# Aim of the task
Each line of the material below must be transcribed exactly.

# Given records
import Summits.RiemannHypothesis.RiemannHypothesis.Theorems.WeilFormatCDataO109FrontData
import Summits.RiemannHypothesis.RiemannHypothesis.Theorems.S2FormatCE0
import Literature.NumberTheory.LFunctions.YoshidaWindowGramTailMSSines
import Literature.NumberTheory.LFunctions.YoshidaWindowGramMiddleJBox
import Literature.NumberTheory.LFunctions.YoshidaWindowGramTailJFactoredScaled
import Literature.NumberTheory.LFunctions.YoshidaWindowGramTailMSFactored
import Literature.NumberTheory.LFunctions.YoshidaWindowGramTailJDiagTight
import Summits.RiemannHypothesis.RiemannHypothesis.Theorems.FormatCPsdBands
import Summits.RiemannHypothesis.RiemannHypothesis.Theorems.WeilFormatCDiagShift
import Summits.RiemannHypothesis.RiemannHypothesis.Theorems.FormatCPsdSymmBands
import HarnessLib

/-!
# Format C kernel rung `O109` (a = 109/100, column-band layout): odd sector: Schur rows 107…111 (lower triangle) of `M − U₁ − U₂` enclosed by `DS` within `rho`·2^-310 (kernel certificates)

Window `a = 109/100`; prime powers in the window: 2, 3, 2^2, 5, 7, 2^3; prime constant A = 2358/1000 (`WeilFormatC.primeCoeff_form_ge_cells_1098`); evaluator parameters S = 2^320, Kpi 160, Kser 190, kred 8, Kexp 55, J 150; full table modes < 321; light column table modes < 2051; units 2^-310 (Schur entries), 2^-154 (column digits, width 157), 2^-148 (tail-factor digits, width 151), 2^-64 (reciprocal weights), 2^-40 (tail base); order-J tail J = 4, θ = 1/2048, η = 1/10 | 4/1.
Design row: sr-gb-rung-b B g22 hp odd λ-run = PARITY CELL 17 L-SIDE: a = 109/100 with SIX prime powers 2,3,4,5,7,8 (kmax 8; WeilFormatC.primeCoeff_form_ge_cells_1098, A = 2358/1000; 0.0086 below the (log 9)/2 resonance — the last full cell of this kit), μ = 2^-113 = 9.6e-35, odd 320/640/2048, kit precision S 2^320 / c 310 / Kpi 160 / Kser 190 / Kexp 55 / J 150 (A g23 hp levers), MS tail; probes (B g22): λ_min(DS) 8.15e-35 @ 109/100, 3.75e-34 @ 217/200 (Bo 320); see HOME(B)/CELL16-LSIDE-B-g22.md. Generated by sr-gb-rung-a prover A g22 with rh-explicit-weil-2 gen7's generator extended for the odd λ-run (--sector odd --mu-log2; HOME(A)/code-g22/gen7/gramgen7.py sha16 b22c17hp00000109) from `#eval` of the tree's `Encl` functions; every datum is re-verified by the kernel in the theorem files (`decide +kernel`). Helper data of the rh-explicit Weil-positivity programme (format C, K-CELL-2), RH-free. [cite: Yoshida1992HermitianForms, §5 (5.15)-(5.16) p. 301; §7 pp. 305–312]
-/

set_option linter.dupNamespace false
set_option exponentiation.threshold 1024
set_option maxRecDepth 200000

namespace Summit.RiemannHypothesis.RiemannHypothesis.Theorems.WeilFormatCData.O109CBOdd
open Literature.NumberTheory.LFunctions Literature.NumberTheory.LFunctions.Yoshida1992 Encl Literature.Analysis.ValidatedNumerics.NumericsMP
open Summit.RiemannHypothesis.RiemannHypothesis.Theorems.WeilFormatCData.O109

/-- kernel: Schur rows `[107, 112)` (columns `j ≤ i`). -/
theorem tS107 : checkSchurBandG (2 ^ 320) 310 O109CBOdd.rho O109.C O109.tab true 320 (subBoxCB (2 ^ 320) 157 320 154 64 O109CBOdd.ρc O109CBOdd.XP O109CBOdd.Pd O109CBOdd.v O109CBOdd.V 151 8 148 148 O109CBOdd.ρφ O109CBOdd.ρψ O109CBOdd.ΦP O109CBOdd.ΨP O109CBOdd.Pφ O109CBOdd.Pψ (fun i ↦ (dMidOBox (2 ^ 320) O109.C O109.F (tget O109.tab (i + 1)) 1 1024 320 4 O109.momO i).add (dgJoBoxT (2 ^ 320) O109.C O109.F (tget O109.tab (i + 1)) 40 1577326692700 320 2048 4 1 2048 i))) O109CBOdd.DS true 107 5 = true := by
  decide +kernel

end Summit.RiemannHypothesis.RiemannHypothesis.Theorems.WeilFormatCData.O109CBOdd
import Summits.MatrixMultiplication.OmegaCensus.STPPSmallPatternKernelSearch122R
import Summits.MatrixMultiplication.OmegaCensus.STPPSmallPatternKernelProduct

/-!
# ω-census, `(1,2,2)^4` is infeasible in `ℤ/32` — pruned kernel search, part 17

HONEST FRAMING (pub-omega census; verbatim): lottery ticket; floor = certified bounds/negative ranges.
Census STRUCTURE bookkeeping of the STPP track (seat pub-omega-stpp-3, gen 25; STRUCTURE row B5, the threshold column
`T2(H) = max {k : (1,2,2)^k ⊆ H}`, lower side), not progress on `ω`: small patterns in small groups bound no exponent.

Chunks of `STPP122Neg.search2r (zcode 32) 4` (`decide +kernel`, ≈ 225 s predicted): entries
`(y, c'₀, xb, xb2, XB, XC, PP)` = fixed start, exclusion masks on the codes of `b₁`, `b'₁`, and the forbidden
difference masks of the start's pair-class rank (`STPPSmallPatternKernelReflect122R.lean`); assembled in `STPPSmallPatternNone122K4Z32.lean`.

References: H. Cohn, R. Kleinberg, B. Szegedy, C. Umans, FOCS 2005 (arXiv:math/0511460), Def. 5.1.
-/

set_option Elab.async false
set_option synthInstance.maxSize 8192
set_option synthInstance.maxHeartbeats 800000

namespace Summit.MatrixMultiplication.OmegaCensus

namespace STPP122Neg

open STPP211Neg

/-- Pruned kernel search (min-flag normal form), `ℤ/32`, `k = 4`, start `(y, c'₀) = (1, 14)`: b₁ ∈ [2, 3]
(≈ 116 s predicted). -/
theorem Z32k4r.x44 : search2r (zcode 32) 4
    [(1, 14, 2146648048, 0, 0, 0, 18675309451098983818048794963300177820104045396446291383518577314461080549317870229545936191672912723094365194737254730863318029829983056483333521939470574471324173996817157567139505026898965727368971484373634030863971486840855382747880923024795857168171514768309904588106686138917171118438226945259805343744)] = true := by
  decide +kernel

/-- Pruned kernel search (min-flag normal form), `ℤ/32`, `k = 4`, start `(y, c'₀) = (1, 14)`: b₁ ∈ [4, 5, 6]
(≈ 109 s predicted). -/
theorem Z32k4r.x45 : search2r (zcode 32) 4
    [(1, 14, 4294967183, 0, 0, 0, 18675309451098983818048794963300177820104045396446291383518577314461080549317870229545936191672912723094365194737254730863318029829983056483333521939470574471324173996817157567139505026898965727368971484373634030863971486840855382747880923024795857168171514768309904588106686138917171118438226945259805343744)] = true := by
  decide +kernel

end STPP122Neg

end Summit.MatrixMultiplication.OmegaCensus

# Exercise output
import Summits.RiemannHypothesis.RiemannHypothesis.Theorems.WeilFormatCDataO109FrontData
import Summits.RiemannHypothesis.RiemannHypothesis.Theorems.S2FormatCE0
import Literature.NumberTheory.LFunctions.YoshidaWindowGramTailMSSines
import Literature.NumberTheory.LFunctions.YoshidaWindowGramMiddleJBox
import Literature.NumberTheory.LFunctions.YoshidaWindowGramTailJFactoredScaled
import Literature.NumberTheory.LFunctions.YoshidaWindowGramTailMSFactored
import Literature.NumberTheory.LFunctions.YoshidaWindowGramTailJDiagTight
import Summits.RiemannHypothesis.RiemannHypothesis.Theorems.FormatCPsdBands
import Summits.RiemannHypothesis.RiemannHypothesis.Theorems.WeilFormatCDiagShift
import Summits.RiemannHypothesis.RiemannHypothesis.Theorems.FormatCPsdSymmBands
import HarnessLib

/-!
# Format C kernel rung `O109` (a = 109/100, column-band layout): odd sector: Schur rows 107…111 (lower triangle) of `M − U₁ − U₂` enclosed by `DS` within `rho`·2^-310 (kernel certificates)

Window `a = 109/100`; prime powers in the window: 2, 3, 2^2, 5, 7, 2^3; prime constant A = 2358/1000 (`WeilFormatC.primeCoeff_form_ge_cells_1098`); evaluator parameters S = 2^320, Kpi 160, Kser 190, kred 8, Kexp 55, J 150; full table modes < 321; light column table modes < 2051; units 2^-310 (Schur entries), 2^-154 (column digits, width 157), 2^-148 (tail-factor digits, width 151), 2^-64 (reciprocal weights), 2^-40 (tail base); order-J tail J = 4, θ = 1/2048, η = 1/10 | 4/1.
Design row: sr-gb-rung-b B g22 hp odd λ-run = PARITY CELL 17 L-SIDE: a = 109/100 with SIX prime powers 2,3,4,5,7,8 (kmax 8; WeilFormatC.primeCoeff_form_ge_cells_1098, A = 2358/1000; 0.0086 below the (log 9)/2 resonance — the last full cell of this kit), μ = 2^-113 = 9.6e-35, odd 320/640/2048, kit precision S 2^320 / c 310 / Kpi 160 / Kser 190 / Kexp 55 / J 150 (A g23 hp levers), MS tail; probes (B g22): λ_min(DS) 8.15e-35 @ 109/100, 3.75e-34 @ 217/200 (Bo 320); see HOME(B)/CELL16-LSIDE-B-g22.md. Generated by sr-gb-rung-a prover A g22 with rh-explicit-weil-2 gen7's generator extended for the odd λ-run (--sector odd --mu-log2; HOME(A)/code-g22/gen7/gramgen7.py sha16 b22c17hp00000109) from `#eval` of the tree's `Encl` functions; every datum is re-verified by the kernel in the theorem files (`decide +kernel`). Helper data of the rh-explicit Weil-positivity programme (format C, K-CELL-2), RH-free. [cite: Yoshida1992HermitianForms, §5 (5.15)-(5.16) p. 301; §7 pp. 305–312]
-/

set_option linter.dupNamespace false
set_option exponentiation.threshold 1024
set_option maxRecDepth 200000

namespace Summit.RiemannHypothesis.RiemannHypothesis.Theorems.WeilFormatCData.O109CBOdd
open Literature.NumberTheory.LFunctions Literature.NumberTheory.LFunctions.Yoshida1992 Encl Literature.Analysis.ValidatedNumerics.NumericsMP
open Summit.RiemannHypothesis.RiemannHypothesis.Theorems.WeilFormatCData.O109

/-- kernel: Schur rows `[107, 112)` (columns `j ≤ i`). -/
theorem tS107 : checkSchurBandG (2 ^ 320) 310 O109CBOdd.rho O109.C O109.tab true 320 (subBoxCB (2 ^ 320) 157 320 154 64 O109CBOdd.ρc O109CBOdd.XP O109CBOdd.Pd O109CBOdd.v O109CBOdd.V 151 8 148 148 O109CBOdd.ρφ O109CBOdd.ρψ O109CBOdd.ΦP O109CBOdd.ΨP O109CBOdd.Pφ O109CBOdd.Pψ (fun i ↦ (dMidOBox (2 ^ 320) O109.C O109.F (tget O109.tab (i + 1)) 1 1024 320 4 O109.momO i).add (dgJoBoxT (2 ^ 320) O109.C O109.F (tget O109.tab (i + 1)) 40 1577326692700 320 2048 4 1 2048 i))) O109CBOdd.DS true 107 5 = true := by
  decide +kernel

end Summit.RiemannHypothesis.RiemannHypothesis.Theorems.WeilFormatCData.O109CBOdd
import Summits.MatrixMultiplication.OmegaCensus.STPPSmallPatternKernelSearch122R
import Summits.MatrixMultiplication.OmegaCensus.STPPSmallPatternKernelProduct

/-!
# ω-census, `(1,2,2)^4` is infeasible in `ℤ/32` — pruned kernel search, part 17

HONEST FRAMING (pub-omega census; verbatim): lottery ticket; floor = certified bounds/negative ranges.
Census STRUCTURE bookkeeping of the STPP track (seat pub-omega-stpp-3, gen 25; STRUCTURE row B5, the threshold column
`T2(H) = max {k : (1,2,2)^k ⊆ H}`, lower side), not progress on `ω`: small patterns in small groups bound no exponent.

Chunks of `STPP122Neg.search2r (zcode 32) 4` (`decide +kernel`, ≈ 225 s predicted): entries
`(y, c'₀, xb, xb2, XB, XC, PP)` = fixed start, exclusion masks on the codes of `b₁`, `b'₁`, and the forbidden
difference masks of the start's pair-class rank (`STPPSmallPatternKernelReflect122R.lean`); assembled in `STPPSmallPatternNone122K4Z32.lean`.

References: H. Cohn, R. Kleinberg, B. Szegedy, C. Umans, FOCS 2005 (arXiv:math/0511460), Def. 5.1.
-/

set_option Elab.async false
set_option synthInstance.maxSize 8192
set_option synthInstance.maxHeartbeats 800000

namespace Summit.MatrixMultiplication.OmegaCensus

namespace STPP122Neg

open STPP211Neg

/-- Pruned kernel search (min-flag normal form), `ℤ/32`, `k = 4`, start `(y, c'₀) = (1, 14)`: b₁ ∈ [2, 3]
(≈ 116 s predicted). -/
theorem Z32k4r.x44 : search2r (zcode 32) 4
    [(1, 14, 2146648048, 0, 0, 0, 18675309451098983818048794963300177820104045396446291383518577314461080549317870229545936191672912723094365194737254730863318029829983056483333521939470574471324173996817157567139505026898965727368971484373634030863971486840855382747880923024795857168171514768309904588106686138917171118438226945259805343744)] = true := by
  decide +kernel

/-- Pruned kernel search (min-flag normal form), `ℤ/32`, `k = 4`, start `(y, c'₀) = (1, 14)`: b₁ ∈ [4, 5, 6]
(≈ 109 s predicted). -/
theorem Z32k4r.x45 : search2r (zcode 32) 4
    [(1, 14, 4294967183, 0, 0, 0, 18675309451098983818048794963300177820104045396446291383518577314461080549317870229545936191672912723094365194737254730863318029829983056483333521939470574471324173996817157567139505026898965727368971484373634030863971486840855382747880923024795857168171514768309904588106686138917171118438226945259805343744)] = true := by
  decide +kernel

end STPP122Neg

end Summit.MatrixMultiplication.OmegaCensus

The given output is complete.